Instructions for the task =
Within the material below, locate the line with "import Literature.Probability.LatticeModels.LatticeGraph" and the line with "(no proofs) from", then return those two lines and all lines between them, exactly as written.

── Extracted records ──

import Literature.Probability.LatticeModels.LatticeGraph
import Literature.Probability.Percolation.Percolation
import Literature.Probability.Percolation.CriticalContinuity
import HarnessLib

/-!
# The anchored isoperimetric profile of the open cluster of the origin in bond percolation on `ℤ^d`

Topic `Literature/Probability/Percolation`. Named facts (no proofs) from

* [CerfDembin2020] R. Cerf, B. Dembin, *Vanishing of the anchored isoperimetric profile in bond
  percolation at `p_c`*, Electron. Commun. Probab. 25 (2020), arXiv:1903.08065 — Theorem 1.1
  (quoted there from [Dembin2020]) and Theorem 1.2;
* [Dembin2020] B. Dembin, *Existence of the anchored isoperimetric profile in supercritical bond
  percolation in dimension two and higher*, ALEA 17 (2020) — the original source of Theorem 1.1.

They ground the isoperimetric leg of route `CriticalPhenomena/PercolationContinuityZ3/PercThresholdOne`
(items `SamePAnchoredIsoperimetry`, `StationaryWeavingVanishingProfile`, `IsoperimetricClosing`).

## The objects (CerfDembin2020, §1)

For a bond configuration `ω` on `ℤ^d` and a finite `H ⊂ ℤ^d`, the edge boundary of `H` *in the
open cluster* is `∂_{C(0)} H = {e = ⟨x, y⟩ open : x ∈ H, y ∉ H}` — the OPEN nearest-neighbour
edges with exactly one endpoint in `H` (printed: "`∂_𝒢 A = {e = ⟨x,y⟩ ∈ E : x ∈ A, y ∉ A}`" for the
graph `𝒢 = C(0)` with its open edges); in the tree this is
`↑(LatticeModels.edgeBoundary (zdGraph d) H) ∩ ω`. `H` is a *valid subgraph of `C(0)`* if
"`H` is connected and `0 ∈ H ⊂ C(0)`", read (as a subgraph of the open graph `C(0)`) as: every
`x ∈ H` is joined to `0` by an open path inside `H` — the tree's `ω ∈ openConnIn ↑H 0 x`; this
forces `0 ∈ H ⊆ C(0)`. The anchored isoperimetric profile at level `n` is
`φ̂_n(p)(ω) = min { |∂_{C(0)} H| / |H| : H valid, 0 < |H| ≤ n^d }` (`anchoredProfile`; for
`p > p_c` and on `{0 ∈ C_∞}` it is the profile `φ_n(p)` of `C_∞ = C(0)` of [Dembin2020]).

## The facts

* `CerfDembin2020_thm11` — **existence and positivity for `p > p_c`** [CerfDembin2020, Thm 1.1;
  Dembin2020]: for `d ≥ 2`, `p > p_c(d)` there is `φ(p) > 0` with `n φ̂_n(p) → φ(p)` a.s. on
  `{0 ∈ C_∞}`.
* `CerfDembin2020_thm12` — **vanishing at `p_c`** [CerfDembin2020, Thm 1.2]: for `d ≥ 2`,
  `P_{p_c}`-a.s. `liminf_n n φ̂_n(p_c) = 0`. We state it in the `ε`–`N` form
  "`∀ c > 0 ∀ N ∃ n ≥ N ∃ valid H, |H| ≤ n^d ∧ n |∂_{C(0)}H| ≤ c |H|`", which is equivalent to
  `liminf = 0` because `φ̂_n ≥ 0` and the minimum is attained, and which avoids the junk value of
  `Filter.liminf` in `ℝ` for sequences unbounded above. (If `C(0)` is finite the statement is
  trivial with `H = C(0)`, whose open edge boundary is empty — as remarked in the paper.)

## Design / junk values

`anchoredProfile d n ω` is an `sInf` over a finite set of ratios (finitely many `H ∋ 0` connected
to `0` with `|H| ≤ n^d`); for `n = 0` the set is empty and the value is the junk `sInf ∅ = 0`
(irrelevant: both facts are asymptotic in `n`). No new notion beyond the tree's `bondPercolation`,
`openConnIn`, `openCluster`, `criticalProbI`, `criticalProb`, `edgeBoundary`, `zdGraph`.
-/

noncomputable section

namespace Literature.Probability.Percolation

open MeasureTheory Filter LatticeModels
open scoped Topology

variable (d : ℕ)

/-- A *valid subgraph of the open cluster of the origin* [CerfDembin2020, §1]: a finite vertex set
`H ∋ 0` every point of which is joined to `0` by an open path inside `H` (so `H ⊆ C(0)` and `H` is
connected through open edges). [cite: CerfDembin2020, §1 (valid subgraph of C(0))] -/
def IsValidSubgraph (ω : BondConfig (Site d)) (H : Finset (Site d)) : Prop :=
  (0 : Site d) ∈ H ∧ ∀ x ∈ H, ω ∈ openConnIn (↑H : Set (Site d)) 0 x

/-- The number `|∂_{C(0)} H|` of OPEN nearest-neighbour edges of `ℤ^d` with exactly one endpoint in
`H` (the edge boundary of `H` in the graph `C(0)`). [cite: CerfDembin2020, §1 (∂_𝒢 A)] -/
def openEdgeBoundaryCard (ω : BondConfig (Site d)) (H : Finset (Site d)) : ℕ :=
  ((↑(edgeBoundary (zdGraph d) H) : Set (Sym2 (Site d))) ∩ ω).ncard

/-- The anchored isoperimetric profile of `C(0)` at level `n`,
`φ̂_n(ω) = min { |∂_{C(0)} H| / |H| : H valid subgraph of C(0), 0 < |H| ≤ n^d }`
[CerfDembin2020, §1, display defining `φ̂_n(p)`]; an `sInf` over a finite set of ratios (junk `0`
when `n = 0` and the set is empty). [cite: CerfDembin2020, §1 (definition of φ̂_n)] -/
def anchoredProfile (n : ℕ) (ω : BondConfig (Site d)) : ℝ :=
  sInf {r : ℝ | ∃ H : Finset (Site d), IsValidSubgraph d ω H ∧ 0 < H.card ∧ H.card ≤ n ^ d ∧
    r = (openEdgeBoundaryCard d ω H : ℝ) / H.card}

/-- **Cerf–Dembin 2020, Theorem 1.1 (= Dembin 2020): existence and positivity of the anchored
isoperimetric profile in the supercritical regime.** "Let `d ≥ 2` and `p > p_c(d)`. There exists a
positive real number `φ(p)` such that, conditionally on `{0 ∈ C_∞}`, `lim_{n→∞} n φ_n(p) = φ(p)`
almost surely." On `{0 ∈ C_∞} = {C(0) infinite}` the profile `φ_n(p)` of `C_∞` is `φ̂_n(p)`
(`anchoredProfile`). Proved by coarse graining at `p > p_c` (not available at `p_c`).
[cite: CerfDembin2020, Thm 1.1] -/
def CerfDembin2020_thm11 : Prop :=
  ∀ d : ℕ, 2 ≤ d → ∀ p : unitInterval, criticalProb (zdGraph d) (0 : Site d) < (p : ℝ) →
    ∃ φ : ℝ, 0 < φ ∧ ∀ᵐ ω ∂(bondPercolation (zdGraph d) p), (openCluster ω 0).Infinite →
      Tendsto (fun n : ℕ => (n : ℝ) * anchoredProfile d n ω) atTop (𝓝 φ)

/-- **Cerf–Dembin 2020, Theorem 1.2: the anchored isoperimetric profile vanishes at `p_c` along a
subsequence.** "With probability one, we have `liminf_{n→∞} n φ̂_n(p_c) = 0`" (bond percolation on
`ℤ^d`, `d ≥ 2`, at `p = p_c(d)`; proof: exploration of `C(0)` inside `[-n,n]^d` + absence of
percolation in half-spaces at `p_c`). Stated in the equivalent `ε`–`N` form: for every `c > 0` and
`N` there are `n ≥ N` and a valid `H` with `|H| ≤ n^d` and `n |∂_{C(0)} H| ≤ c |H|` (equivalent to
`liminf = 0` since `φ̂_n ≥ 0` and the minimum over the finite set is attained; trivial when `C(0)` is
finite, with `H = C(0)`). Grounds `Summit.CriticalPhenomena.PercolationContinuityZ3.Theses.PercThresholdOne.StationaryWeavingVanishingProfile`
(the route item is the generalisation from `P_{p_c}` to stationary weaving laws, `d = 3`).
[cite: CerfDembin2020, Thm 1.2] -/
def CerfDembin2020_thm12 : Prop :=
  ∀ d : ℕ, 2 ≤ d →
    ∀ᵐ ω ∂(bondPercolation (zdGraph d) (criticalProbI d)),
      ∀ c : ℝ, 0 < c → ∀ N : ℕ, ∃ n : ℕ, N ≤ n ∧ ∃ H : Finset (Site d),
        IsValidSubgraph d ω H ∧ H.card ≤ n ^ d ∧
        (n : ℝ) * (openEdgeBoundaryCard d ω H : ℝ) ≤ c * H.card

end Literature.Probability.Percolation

───
── Extracted records ──

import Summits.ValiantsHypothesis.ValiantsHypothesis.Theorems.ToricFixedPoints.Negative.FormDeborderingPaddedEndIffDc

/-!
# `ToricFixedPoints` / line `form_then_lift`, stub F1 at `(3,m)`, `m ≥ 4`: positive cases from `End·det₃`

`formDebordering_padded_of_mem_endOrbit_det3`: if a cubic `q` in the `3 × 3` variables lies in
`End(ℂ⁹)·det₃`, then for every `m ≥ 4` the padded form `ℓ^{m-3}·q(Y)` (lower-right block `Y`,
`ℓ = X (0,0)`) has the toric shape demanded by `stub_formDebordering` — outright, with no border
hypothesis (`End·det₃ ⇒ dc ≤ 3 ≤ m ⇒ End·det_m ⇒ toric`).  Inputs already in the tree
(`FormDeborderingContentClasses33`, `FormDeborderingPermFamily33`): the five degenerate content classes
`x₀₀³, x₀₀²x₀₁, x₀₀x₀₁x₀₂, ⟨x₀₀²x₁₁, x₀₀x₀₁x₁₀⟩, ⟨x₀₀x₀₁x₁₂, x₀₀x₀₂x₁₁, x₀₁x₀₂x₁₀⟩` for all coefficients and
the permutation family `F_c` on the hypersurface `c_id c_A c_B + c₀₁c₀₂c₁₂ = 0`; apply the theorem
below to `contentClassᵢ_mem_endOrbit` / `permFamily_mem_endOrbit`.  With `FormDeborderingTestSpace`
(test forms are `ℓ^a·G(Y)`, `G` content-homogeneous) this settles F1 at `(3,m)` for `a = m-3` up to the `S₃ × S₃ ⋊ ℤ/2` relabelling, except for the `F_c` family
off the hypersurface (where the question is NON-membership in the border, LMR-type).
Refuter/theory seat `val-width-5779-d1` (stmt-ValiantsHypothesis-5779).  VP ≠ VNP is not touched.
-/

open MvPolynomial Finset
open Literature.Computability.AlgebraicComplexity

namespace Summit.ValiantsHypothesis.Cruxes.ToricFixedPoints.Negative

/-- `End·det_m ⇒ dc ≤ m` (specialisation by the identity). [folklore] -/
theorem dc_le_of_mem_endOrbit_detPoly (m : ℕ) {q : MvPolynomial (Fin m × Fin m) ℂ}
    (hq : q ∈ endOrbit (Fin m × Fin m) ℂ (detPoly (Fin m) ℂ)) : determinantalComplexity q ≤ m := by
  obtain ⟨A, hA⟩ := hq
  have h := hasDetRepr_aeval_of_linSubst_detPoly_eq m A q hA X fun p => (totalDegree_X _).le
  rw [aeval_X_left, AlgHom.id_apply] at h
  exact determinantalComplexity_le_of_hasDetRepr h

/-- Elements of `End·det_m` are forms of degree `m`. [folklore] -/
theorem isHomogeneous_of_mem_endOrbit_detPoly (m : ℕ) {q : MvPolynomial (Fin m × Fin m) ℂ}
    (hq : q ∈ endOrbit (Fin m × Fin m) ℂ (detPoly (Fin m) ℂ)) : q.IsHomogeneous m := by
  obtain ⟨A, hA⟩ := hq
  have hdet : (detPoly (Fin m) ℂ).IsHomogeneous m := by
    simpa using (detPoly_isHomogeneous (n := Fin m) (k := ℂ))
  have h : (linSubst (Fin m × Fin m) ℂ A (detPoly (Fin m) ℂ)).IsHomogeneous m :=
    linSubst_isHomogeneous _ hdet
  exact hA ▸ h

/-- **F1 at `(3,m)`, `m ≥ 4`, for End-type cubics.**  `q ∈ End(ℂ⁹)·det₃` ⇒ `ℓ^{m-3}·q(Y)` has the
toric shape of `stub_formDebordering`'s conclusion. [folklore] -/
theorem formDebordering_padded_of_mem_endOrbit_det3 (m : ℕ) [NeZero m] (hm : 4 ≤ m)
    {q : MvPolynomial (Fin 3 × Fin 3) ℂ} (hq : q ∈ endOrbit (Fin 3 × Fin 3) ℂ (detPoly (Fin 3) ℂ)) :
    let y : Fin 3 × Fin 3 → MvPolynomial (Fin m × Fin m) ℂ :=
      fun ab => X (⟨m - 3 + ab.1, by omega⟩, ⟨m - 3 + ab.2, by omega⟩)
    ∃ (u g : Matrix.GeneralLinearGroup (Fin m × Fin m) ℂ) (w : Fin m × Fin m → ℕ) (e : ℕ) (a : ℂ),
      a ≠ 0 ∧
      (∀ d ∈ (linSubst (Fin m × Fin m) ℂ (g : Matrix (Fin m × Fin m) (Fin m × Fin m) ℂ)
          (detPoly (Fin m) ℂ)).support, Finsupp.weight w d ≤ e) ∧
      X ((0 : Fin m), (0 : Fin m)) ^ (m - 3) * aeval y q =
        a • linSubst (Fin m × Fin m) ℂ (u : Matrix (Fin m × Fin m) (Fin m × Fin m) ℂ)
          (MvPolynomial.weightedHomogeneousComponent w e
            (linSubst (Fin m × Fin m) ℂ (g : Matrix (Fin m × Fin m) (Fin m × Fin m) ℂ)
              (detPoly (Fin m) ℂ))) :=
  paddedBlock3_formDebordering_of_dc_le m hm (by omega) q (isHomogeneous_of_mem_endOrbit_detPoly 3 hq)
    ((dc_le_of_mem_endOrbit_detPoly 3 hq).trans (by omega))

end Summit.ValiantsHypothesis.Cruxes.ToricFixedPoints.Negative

───
── Extracted records ──

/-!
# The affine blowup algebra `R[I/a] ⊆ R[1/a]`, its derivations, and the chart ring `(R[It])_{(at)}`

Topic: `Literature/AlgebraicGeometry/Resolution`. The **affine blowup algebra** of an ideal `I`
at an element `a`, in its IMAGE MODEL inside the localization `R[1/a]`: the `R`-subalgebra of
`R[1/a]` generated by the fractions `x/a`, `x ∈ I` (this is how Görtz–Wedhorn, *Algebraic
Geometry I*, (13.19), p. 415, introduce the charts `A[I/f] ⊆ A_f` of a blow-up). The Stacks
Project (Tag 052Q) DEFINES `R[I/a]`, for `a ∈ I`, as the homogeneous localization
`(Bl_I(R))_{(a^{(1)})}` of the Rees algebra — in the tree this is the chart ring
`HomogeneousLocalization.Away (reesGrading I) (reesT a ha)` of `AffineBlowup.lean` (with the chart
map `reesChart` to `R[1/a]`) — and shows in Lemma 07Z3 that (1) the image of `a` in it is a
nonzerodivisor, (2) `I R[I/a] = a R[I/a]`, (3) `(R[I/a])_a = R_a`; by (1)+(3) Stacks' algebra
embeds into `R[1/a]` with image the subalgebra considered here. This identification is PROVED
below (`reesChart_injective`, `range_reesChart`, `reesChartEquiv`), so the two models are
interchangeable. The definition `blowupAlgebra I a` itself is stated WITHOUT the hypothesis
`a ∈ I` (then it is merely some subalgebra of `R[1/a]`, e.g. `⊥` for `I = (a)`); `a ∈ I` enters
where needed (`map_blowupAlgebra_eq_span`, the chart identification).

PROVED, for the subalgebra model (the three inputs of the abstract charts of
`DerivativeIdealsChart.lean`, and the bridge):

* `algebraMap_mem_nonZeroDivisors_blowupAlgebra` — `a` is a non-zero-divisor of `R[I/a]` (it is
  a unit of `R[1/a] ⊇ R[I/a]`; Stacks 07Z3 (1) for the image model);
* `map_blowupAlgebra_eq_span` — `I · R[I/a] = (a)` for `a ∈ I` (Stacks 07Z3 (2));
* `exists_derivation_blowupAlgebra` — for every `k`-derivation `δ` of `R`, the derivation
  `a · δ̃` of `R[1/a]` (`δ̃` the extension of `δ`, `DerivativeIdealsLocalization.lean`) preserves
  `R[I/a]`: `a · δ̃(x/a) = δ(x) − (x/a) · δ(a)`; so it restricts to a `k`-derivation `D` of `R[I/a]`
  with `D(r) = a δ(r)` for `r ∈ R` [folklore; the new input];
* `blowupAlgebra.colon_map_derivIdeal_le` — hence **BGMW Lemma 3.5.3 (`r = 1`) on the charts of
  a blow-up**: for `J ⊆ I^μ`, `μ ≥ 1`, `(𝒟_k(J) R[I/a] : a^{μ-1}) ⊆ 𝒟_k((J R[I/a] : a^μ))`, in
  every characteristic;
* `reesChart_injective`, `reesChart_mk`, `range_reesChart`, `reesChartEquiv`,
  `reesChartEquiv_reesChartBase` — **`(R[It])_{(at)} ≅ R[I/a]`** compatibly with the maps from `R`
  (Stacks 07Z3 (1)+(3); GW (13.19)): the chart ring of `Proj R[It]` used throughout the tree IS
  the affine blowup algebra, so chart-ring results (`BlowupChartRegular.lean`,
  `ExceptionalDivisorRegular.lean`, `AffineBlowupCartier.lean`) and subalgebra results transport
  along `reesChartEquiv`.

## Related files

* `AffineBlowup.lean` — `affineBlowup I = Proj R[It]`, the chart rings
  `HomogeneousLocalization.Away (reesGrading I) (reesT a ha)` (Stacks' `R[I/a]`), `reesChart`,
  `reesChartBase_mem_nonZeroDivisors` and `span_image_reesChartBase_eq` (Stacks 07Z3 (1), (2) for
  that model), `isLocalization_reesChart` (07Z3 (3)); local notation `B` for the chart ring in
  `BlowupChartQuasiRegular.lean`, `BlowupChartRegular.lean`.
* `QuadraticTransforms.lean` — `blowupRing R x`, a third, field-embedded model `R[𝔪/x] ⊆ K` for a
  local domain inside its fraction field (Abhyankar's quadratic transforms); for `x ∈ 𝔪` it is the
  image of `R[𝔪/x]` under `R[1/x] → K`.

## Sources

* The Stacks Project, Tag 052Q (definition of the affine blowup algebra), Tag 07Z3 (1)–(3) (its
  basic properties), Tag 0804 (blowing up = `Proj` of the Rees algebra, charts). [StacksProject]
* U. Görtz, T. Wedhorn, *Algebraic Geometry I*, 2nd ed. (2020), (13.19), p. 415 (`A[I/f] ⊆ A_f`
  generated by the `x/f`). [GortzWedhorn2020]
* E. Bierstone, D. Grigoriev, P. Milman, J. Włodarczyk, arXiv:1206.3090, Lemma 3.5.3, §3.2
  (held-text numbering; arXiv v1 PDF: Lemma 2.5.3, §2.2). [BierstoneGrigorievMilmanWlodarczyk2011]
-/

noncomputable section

───

Answer below =
import Literature.Probability.LatticeModels.LatticeGraph
import Literature.Probability.Percolation.Percolation
import Literature.Probability.Percolation.CriticalContinuity
import HarnessLib

/-!
# The anchored isoperimetric profile of the open cluster of the origin in bond percolation on `ℤ^d`

Topic `Literature/Probability/Percolation`. Named facts (no proofs) from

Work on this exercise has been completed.